Lines 78-79, were suffering from any of the gastrointestinal disorders described above.

Answer: Corrected. See lines 77-80: “In this context, the objective of this work was, first, to assess the microbiome and a wide spectrum of immunological parameters in maternal milk and infant feces from groups of mother-infant pairs in which the infants were suffering from any of the different gastrointestinal disorders described above.”

Line 106, each extracted DNA sample

Answer: Corrected. See lines 105-108: “Purity and concentration of each extracted DNA sample was estimated using a NanoDrop 1000 spectrophotometer (NanoDrop Technologies, Inc., Rockland, USA).”

Lines 124-126, After quality control, ... by using QIIME package... (did the authors meant TM as a superscript? Usually QIIME with citation is norm)

Answer: Corrected. See lines 126-127: “After a quality control, the reads were assembled and the resulting sequences were processed by using QIIME package version 1.9.1 [19,20]”

Line 169, most abundant genera

Answer: Corrected according to the explanation given in point 1 of this document. See lines 170-171: “No differences were observed regarding to the frequency of detection or concentration of the most abundant bacterial phyla between groups (results not shown).”
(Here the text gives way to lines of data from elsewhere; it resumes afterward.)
import Summits.QuantumFields.YangMills.Theorems.LuscherReductionOneSiteLevelsGnPullback
import Summits.QuantumFields.YangMills.Theorems.LuscherReductionOneSiteLevelsQuatPullback
import Literature.MathematicalPhysics.QuantumFieldTheory.DybalskiStottmeisterTanimoto2024.DST24CriticalPoint

/-!
# The one-link kinetic factor in the gnomonic chart
# (support module for the registered stub `stub_absLower` of crux `OneSiteLevels`, route `LuscherReduction`,
# item stmt-QuantumFields-20007; fleet seat prover ym-luscher-20007-p2)

The time-like coupling of the transfer kernel is `Re tr(U W⁻¹) = 2⟨q_U, q_W⟩` in unit-quaternion coordinates
(`re_trace_mul_inv_eq_two_inner`).  For two chart points on the SAME hemisphere, `U = ±P(1,v)`, `W = ±P(1,v')`,

  `Re tr(U W⁻¹) = 2 − |v − v'|² + d(v,v')`,   `0 ≤ d(v,v') ≤ |v − v'|² (|v|² + |v'|²)`

(`re_trace_chart_same`, `gnDefect_nonneg`, `gnDefect_le`): the link factor `e^{B Re tr}` is the flat Gaussian `e^{2B} e^{−B|v−v'|²}`
times a correction `e^{B d} ≥ 1` which is `1 + O(B|v−v'|²(|v|²+|v'|²))` near the identity — exact algebra, the input of the
Gaussian comparison of the quasimode Rayleigh quotient.  For points on OPPOSITE hemispheres `Re tr(U W⁻¹) ≤ −2 + 2(|v|²+|v'|²)`
(`re_trace_chart_opposite_le`), so cross-hemisphere contributions are suppressed by `e^{−(4−o(1))B}` per link.

## WHAT THIS IS NOT
Elementary algebra of unit quaternions ([folklore]); NOT the stub, NOT THE CLAY GAP.  Sorry-free, no named fact.
-/

set_option autoImplicit false

noncomputable section

open MeasureTheory Filter Topology Real
open scoped Matrix Quaternion RealInnerProductSpace
open Literature.MathematicalPhysics.QuantumFieldTheory
open Literature.MathematicalPhysics.QuantumLattice
open Literature.Analysis.OperatorTheory.YMMatrixModel
open Literature.MathematicalPhysics.QuantumFieldTheory.Balaban1983to89.T4CubeChartGnomonic (gnoPoint su2Quat_gnoPoint)
open Literature.MathematicalPhysics.QuantumFieldTheory.Balaban1983to89.T4WilsonLinkAffine (su2Quat_inv)

namespace Summit.QuantumFields.YangMills.Theorems.FemtoTransferGap

/-! ### §1. The time-like coupling as a quaternion inner product -/

/-- **`Re tr(U W⁻¹) = 2⟨q_U, q_W⟩`** for `U, W ∈ SU(2)` with unit quaternions `q_U = su2Quat U`, `q_W = su2Quat W`. [folklore] -/
theorem re_trace_mul_inv_eq_two_inner (U W : SU2) :
    (((U * W⁻¹ : SU2) : Matrix (Fin 2) (Fin 2) ℂ).trace).re = 2 * ⟪su2Quat U, su2Quat W⟫ := by
  rw [re_trace_eq_two_mul_scalarPart, scalarPart, su2Quat_mul, su2Quat_inv, Quaternion.inner_def]

/-- `Re tr(U W⁻¹) ≤ 2` on `SU(2)`. [folklore] -/
theorem re_trace_mul_inv_le_two (U W : SU2) : (((U * W⁻¹ : SU2) : Matrix (Fin 2) (Fin 2) ℂ).trace).re ≤ 2 := by
  rw [re_trace_eq_two_mul_scalarPart]
  have := abs_scalarPart_le (U * W⁻¹)
  linarith [le_abs_self (scalarPart (U * W⁻¹))]

/-! ### §2. Chart points on the same hemisphere: `Re tr = 2 − |v−v'|² + d` -/

/-- Squared length, in coordinates. [folklore] -/
def vsq (v : Fin 3 → ℝ) : ℝ := ∑ i, v i ^ 2

/-- `vsq v ≥ 0`. [folklore] -/
theorem vsq_nonneg (v : Fin 3 → ℝ) : 0 ≤ vsq v := Finset.sum_nonneg fun _ _ => sq_nonneg _

/-- `‖(1,v)‖² = 1 + vsq v`. [folklore] -/
theorem norm_gnomonicQuat_sq (v : Fin 3 → ℝ) : ‖gnomonicQuat v‖ ^ 2 = 1 + vsq v := sq_norm_gnomonicQuat v

/-- `1 ≤ ‖(1,v)‖`. [folklore] -/
theorem one_le_norm_gnomonicQuat (v : Fin 3 → ℝ) : 1 ≤ ‖gnomonicQuat v‖ := by
  have h := norm_gnomonicQuat_sq v
  have h0 : 0 ≤ ‖gnomonicQuat v‖ := norm_nonneg _
  nlinarith [vsq_nonneg v]

/-- The inner product of two gnomonic quaternions: `⟨(1,v),(1,v')⟩ = 1 + Σ vᵢ v'ᵢ`. [folklore] -/
theorem inner_gnomonicQuat (v v' : Fin 3 → ℝ) : ⟪gnomonicQuat v, gnomonicQuat v'⟫ = 1 + ∑ i, v i * v' i := by
  rw [DybalskiStottmeisterTanimoto2024.DST24CriticalPoint.inner_eq_components, Fin.sum_univ_three]
  simp [Literature.MathematicalPhysics.QuantumLattice.gnomonicQuat]
  ring

/-- **The gnomonic defect** `d(v,v') := |v−v'|² − 2 + 2(1 + v·v')/(‖(1,v)‖‖(1,v')‖)`, so that
`2⟨P(1,v), P(1,v')⟩ = 2 − |v − v'|² + d(v,v')`. [folklore] -/
def gnDefect (v v' : Fin 3 → ℝ) : ℝ :=
  vsq (v - v') - 2 + 2 * (1 + ∑ i, v i * v' i) / (‖gnomonicQuat v‖ * ‖gnomonicQuat v'‖)

/-- `2⟨q, q'⟩ = 2 − |v−v'|² + d(v,v')` for the unit quaternions of two chart points `P(1,v)`, `P(1,v')`. [folklore] -/
theorem two_inner_su2Quat_gnoPoint (v v' : Fin 3 → ℝ) :
    2 * ⟪su2Quat (gnoPoint v), su2Quat (gnoPoint v')⟫ = 2 - vsq (v - v') + gnDefect v v' := by
  rw [su2Quat_gnoPoint, su2Quat_gnoPoint, real_inner_smul_left, real_inner_smul_right, inner_gnomonicQuat, gnDefect]
  have hp : ‖gnomonicQuat v‖ ≠ 0 := by linarith [one_le_norm_gnomonicQuat v] |> fun h => ne_of_gt h
  have hq : ‖gnomonicQuat v'‖ ≠ 0 := by linarith [one_le_norm_gnomonicQuat v'] |> fun h => ne_of_gt h
  field_simp
  ring

/-- **`Re tr(U W⁻¹) = 2 − |v−v'|² + d(v,v')`** for chart points on the SAME hemisphere, `U = hemi b · P(1,v)`,
`W = hemi b · P(1,v')`. [folklore] -/
theorem re_trace_chart_same (b : Bool) (v v' : Fin 3 → ℝ) :
    (((hemi b * gnoPoint v * (hemi b * gnoPoint v')⁻¹ : SU2) : Matrix (Fin 2) (Fin 2) ℂ).trace).re =
      2 - vsq (v - v') + gnDefect v v' := by
  rw [re_trace_mul_inv_eq_two_inner, ← two_inner_su2Quat_gnoPoint]
  rcases hemi_eq b with h | h
  · rw [h, one_mul, one_mul]
  · rw [h, su2Quat_mul, su2Quat_mul, su2Quat_negOne, neg_one_mul, neg_one_mul, inner_neg_left, inner_neg_right, neg_neg]

/-- **`Re tr(U W⁻¹) = −(2 − |v−v'|² + d(v,v'))`** for chart points on OPPOSITE hemispheres. [folklore] -/
theorem re_trace_chart_opposite {b b' : Bool} (hbb : b ≠ b') (v v' : Fin 3 → ℝ) :
    (((hemi b * gnoPoint v * (hemi b' * gnoPoint v')⁻¹ : SU2) : Matrix (Fin 2) (Fin 2) ℂ).trace).re =
      -(2 - vsq (v - v') + gnDefect v v') := by
  rw [re_trace_mul_inv_eq_two_inner, ← two_inner_su2Quat_gnoPoint]
  have key : ⟪su2Quat (hemi b * gnoPoint v), su2Quat (hemi b' * gnoPoint v')⟫ =
      -⟪su2Quat (gnoPoint v), su2Quat (gnoPoint v')⟫ := by
    cases b <;> cases b' <;> simp_all [hemi, su2Quat_mul, su2Quat_negOne, inner_neg_left, inner_neg_right]
  rw [key]
  ring

/-! ### §3. Bounds on the defect: `0 ≤ d ≤ |v−v'|²(|v|²+|v'|²)` -/

/-- Geometric decomposition of the defect: with `p = ‖(1,v)‖`, `q = ‖(1,v')‖`,
`d = |v−v'|²(1 − 1/(pq)) + (p − q)²/(pq)`. [folklore] -/
theorem gnDefect_eq (v v' : Fin 3 → ℝ) :
    gnDefect v v' = vsq (v - v') * (1 - 1 / (‖gnomonicQuat v‖ * ‖gnomonicQuat v'‖)) +
      (‖gnomonicQuat v‖ - ‖gnomonicQuat v'‖) ^ 2 / (‖gnomonicQuat v‖ * ‖gnomonicQuat v'‖) := by
  have hp1 := one_le_norm_gnomonicQuat v
  have hq1 := one_le_norm_gnomonicQuat v'
  have hp2 := norm_gnomonicQuat_sq v
  have hq2 := norm_gnomonicQuat_sq v'
  have hvsq : vsq (v - v') = vsq v + vsq v' - 2 * ∑ i, v i * v' i := by
    simp only [vsq, Pi.sub_apply, Finset.mul_sum, ← Finset.sum_add_distrib, ← Finset.sum_sub_distrib]
    exact Finset.sum_congr rfl fun i _ => by ring
  unfold gnDefect
  have hpq : ‖gnomonicQuat v‖ * ‖gnomonicQuat v'‖ ≠ 0 := by positivity
  field_simp
  nlinarith [hp2, hq2, hvsq]

/-- **`0 ≤ d(v,v')`** (the chord between the normalised quaternions is shorter than `|v − v'|`). [folklore] -/
theorem gnDefect_nonneg (v v' : Fin 3 → ℝ) : 0 ≤ gnDefect v v' := by
  rw [gnDefect_eq]
  have hp1 := one_le_norm_gnomonicQuat v
  have hq1 := one_le_norm_gnomonicQuat v'
  have hpq : 1 ≤ ‖gnomonicQuat v‖ * ‖gnomonicQuat v'‖ := by nlinarith
  have h1 : 0 ≤ 1 - 1 / (‖gnomonicQuat v‖ * ‖gnomonicQuat v'‖) := by
    rw [sub_nonneg, div_le_one (by positivity)]; exact hpq
  have := vsq_nonneg (v - v')
  positivity

/-- `(pq)`-free bounds: `pq ≤ 1 + (|v|²+|v'|²)/2` and `(p−q)² ≤ (|v|² − |v'|²)²/4`. [folklore] -/
theorem norm_mul_norm_gnomonicQuat_le (v v' : Fin 3 → ℝ) :
    ‖gnomonicQuat v‖ * ‖gnomonicQuat v'‖ ≤ 1 + (vsq v + vsq v') / 2 := by
  have hp2 := norm_gnomonicQuat_sq v
  have hq2 := norm_gnomonicQuat_sq v'
  nlinarith [sq_nonneg (‖gnomonicQuat v‖ - ‖gnomonicQuat v'‖)]

/-- `(p − q)² ≤ (|v|² − |v'|²)²/4` for `p = ‖(1,v)‖`, `q = ‖(1,v')‖` (both `≥ 1`). [folklore] -/
theorem norm_sub_norm_gnomonicQuat_sq_le (v v' : Fin 3 → ℝ) :
    (‖gnomonicQuat v‖ - ‖gnomonicQuat v'‖) ^ 2 ≤ (vsq v - vsq v') ^ 2 / 4 := by
  have hp1 := one_le_norm_gnomonicQuat v
  have hq1 := one_le_norm_gnomonicQuat v'
  have hp2 := norm_gnomonicQuat_sq v
  have hq2 := norm_gnomonicQuat_sq v'
  -- `(p−q)²(p+q)² = (p²−q²)²` and `(p+q)² ≥ 4`
  have hsum : 4 ≤ (‖gnomonicQuat v‖ + ‖gnomonicQuat v'‖) ^ 2 := by nlinarith
  have hid : (‖gnomonicQuat v‖ - ‖gnomonicQuat v'‖) ^ 2 * (‖gnomonicQuat v‖ + ‖gnomonicQuat v'‖) ^ 2 =
      (vsq v - vsq v') ^ 2 := by
    have : (‖gnomonicQuat v‖ - ‖gnomonicQuat v'‖) * (‖gnomonicQuat v‖ + ‖gnomonicQuat v'‖) =
        ‖gnomonicQuat v‖ ^ 2 - ‖gnomonicQuat v'‖ ^ 2 := by ring
    rw [← mul_pow, this, hp2, hq2]; ring
  rw [le_div_iff₀ (by norm_num : (0:ℝ) < 4), ← hid]
  exact mul_le_mul_of_nonneg_left hsum (sq_nonneg _)

/-- `(|v|² − |v'|²)² ≤ 2 |v − v'|² (|v|² + |v'|²)` (Cauchy–Schwarz for `⟨v − v', v + v'⟩`). [folklore] -/
theorem vsq_sub_vsq_sq_le (v v' : Fin 3 → ℝ) : (vsq v - vsq v') ^ 2 ≤ 2 * vsq (v - v') * (vsq v + vsq v') := by
  have hdiff : vsq v - vsq v' = ∑ i, (v i - v' i) * (v i + v' i) := by
    simp only [vsq, ← Finset.sum_sub_distrib]
    exact Finset.sum_congr rfl fun i _ => by ring
  have hcs := Finset.sum_mul_sq_le_sq_mul_sq Finset.univ (fun i => v i - v' i) (fun i => v i + v' i)
  have hplus : ∑ i, (v i + v' i) ^ 2 ≤ 2 * (vsq v + vsq v') := by
    have : 2 * (vsq v + vsq v') - ∑ i, (v i + v' i) ^ 2 = ∑ i, (v i - v' i) ^ 2 := by
      simp only [vsq, Finset.mul_sum, ← Finset.sum_add_distrib, ← Finset.sum_sub_distrib]
      exact Finset.sum_congr rfl fun i _ => by ring
    linarith [Finset.sum_nonneg fun i (_ : i ∈ (Finset.univ : Finset (Fin 3))) => sq_nonneg (v i - v' i)]
  have hvsq : vsq (v - v') = ∑ i, (v i - v' i) ^ 2 := by simp [vsq]
  rw [hdiff, hvsq]
  calc (∑ i, (v i - v' i) * (v i + v' i)) ^ 2 ≤ (∑ i, (v i - v' i) ^ 2) * ∑ i, (v i + v' i) ^ 2 := hcs
    _ ≤ (∑ i, (v i - v' i) ^ 2) * (2 * (vsq v + vsq v')) :=
        mul_le_mul_of_nonneg_left hplus (Finset.sum_nonneg fun i _ => sq_nonneg _)
    _ = 2 * (∑ i, (v i - v' i) ^ 2) * (vsq v + vsq v') := by ring

/-- **`d(v,v') ≤ |v − v'|² (|v|² + |v'|²)`**. [folklore] -/
theorem gnDefect_le (v v' : Fin 3 → ℝ) : gnDefect v v' ≤ vsq (v - v') * (vsq v + vsq v') := by
  rw [gnDefect_eq]
  have hp1 := one_le_norm_gnomonicQuat v
  have hq1 := one_le_norm_gnomonicQuat v'
  set P := ‖gnomonicQuat v‖ * ‖gnomonicQuat v'‖ with hP
  have hP1 : 1 ≤ P := by rw [hP]; nlinarith
  have hP0 : 0 < P := by linarith
  have hD := vsq_nonneg (v - v')
  have hn := vsq_nonneg v
  have hn' := vsq_nonneg v'
  -- term 1: `|v−v'|²(1 − 1/P) ≤ |v−v'|²(P − 1) ≤ |v−v'|²(|v|²+|v'|²)/2`
  have h1 : 1 - 1 / P ≤ (vsq v + vsq v') / 2 := by
    have hle : 1 - 1 / P ≤ P - 1 := by
      rw [show 1 - 1 / P = (P - 1) / P by field_simp]
      exact div_le_self (by linarith) hP1 |>.trans le_rfl
    linarith [norm_mul_norm_gnomonicQuat_le v v']
  -- term 2: `(p−q)²/P ≤ (p−q)² ≤ (|v|²−|v'|²)²/4 ≤ |v−v'|²(|v|²+|v'|²)/2`
  have h2 : (‖gnomonicQuat v‖ - ‖gnomonicQuat v'‖) ^ 2 / P ≤ vsq (v - v') * (vsq v + vsq v') / 2 := by
    calc (‖gnomonicQuat v‖ - ‖gnomonicQuat v'‖) ^ 2 / P ≤ (‖gnomonicQuat v‖ - ‖gnomonicQuat v'‖) ^ 2 :=
          div_le_self (sq_nonneg _) hP1
      _ ≤ (vsq v - vsq v') ^ 2 / 4 := norm_sub_norm_gnomonicQuat_sq_le v v'
      _ ≤ vsq (v - v') * (vsq v + vsq v') / 2 := by linarith [vsq_sub_vsq_sq_le v v']
  calc vsq (v - v') * (1 - 1 / P) + (‖gnomonicQuat v‖ - ‖gnomonicQuat v'‖) ^ 2 / P
      ≤ vsq (v - v') * ((vsq v + vsq v') / 2) + vsq (v - v') * (vsq v + vsq v') / 2 :=
        add_le_add (mul_le_mul_of_nonneg_left h1 hD) h2
    _ = vsq (v - v') * (vsq v + vsq v') := by ring

/-! ### §4. Consequences for the link factor -/

/-- `|v − v'|² ≤ 2(|v|² + |v'|²)`. [folklore] -/
theorem vsq_sub_le (v v' : Fin 3 → ℝ) : vsq (v - v') ≤ 2 * (vsq v + vsq v') := by
  have : 2 * (vsq v + vsq v') - vsq (v - v') = ∑ i, (v i + v' i) ^ 2 := by
    simp only [vsq, Finset.mul_sum, ← Finset.sum_add_distrib, ← Finset.sum_sub_distrib, Pi.sub_apply]
    exact Finset.sum_congr rfl fun i _ => by ring
  linarith [Finset.sum_nonneg fun i (_ : i ∈ (Finset.univ : Finset (Fin 3))) => sq_nonneg (v i + v' i)]

/-- **Opposite hemispheres are far apart**: `Re tr(U W⁻¹) ≤ −2 + 2(|v|² + |v'|²)`. [folklore] -/
theorem re_trace_chart_opposite_le {b b' : Bool} (hbb : b ≠ b') (v v' : Fin 3 → ℝ) :
    (((hemi b * gnoPoint v * (hemi b' * gnoPoint v')⁻¹ : SU2) : Matrix (Fin 2) (Fin 2) ℂ).trace).re ≤
      -2 + 2 * (vsq v + vsq v') := by
  rw [re_trace_chart_opposite hbb]
  linarith [gnDefect_nonneg v v', vsq_sub_le v v']

/-- **Same hemisphere, lower bound**: `Re tr(U W⁻¹) ≥ 2 − |v − v'|²`. [folklore] -/
theorem two_sub_vsq_le_re_trace_chart_same (b : Bool) (v v' : Fin 3 → ℝ) :
    2 - vsq (v - v') ≤ (((hemi b * gnoPoint v * (hemi b * gnoPoint v')⁻¹ : SU2) : Matrix (Fin 2) (Fin 2) ℂ).trace).re := by
  rw [re_trace_chart_same]
  linarith [gnDefect_nonneg v v']

/-- **Same hemisphere, two-sided**: `|Re tr(U W⁻¹) − (2 − |v−v'|²)| ≤ |v−v'|²(|v|²+|v'|²)`. [folklore] -/
theorem abs_re_trace_chart_same_sub_le (b : Bool) (v v' : Fin 3 → ℝ) :
    |(((hemi b * gnoPoint v * (hemi b * gnoPoint v')⁻¹ : SU2) : Matrix (Fin 2) (Fin 2) ℂ).trace).re - (2 - vsq (v - v'))| ≤
      vsq (v - v') * (vsq v + vsq v') := by
  rw [re_trace_chart_same, show 2 - vsq (v - v') + gnDefect v v' - (2 - vsq (v - v')) = gnDefect v v' by ring,
    abs_of_nonneg (gnDefect_nonneg v v')]
  exact gnDefect_le v v'

end Summit.QuantumFields.YangMills.Theorems.FemtoTransferGap

end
Line 342, reveal notable changes in either the frequency of detection or the concentration of the

Answer: Corrected. See lines 356-358: “Our study did not reveal notorious changes in either the frequency of detection or the concentration of the immunological factors in feces,…”

Line 372, should be tested in further studies...

Answer: Corrected. See lines 388-389: “Their usefulness as biomarkers should be tested in further studies involving a much larger population.”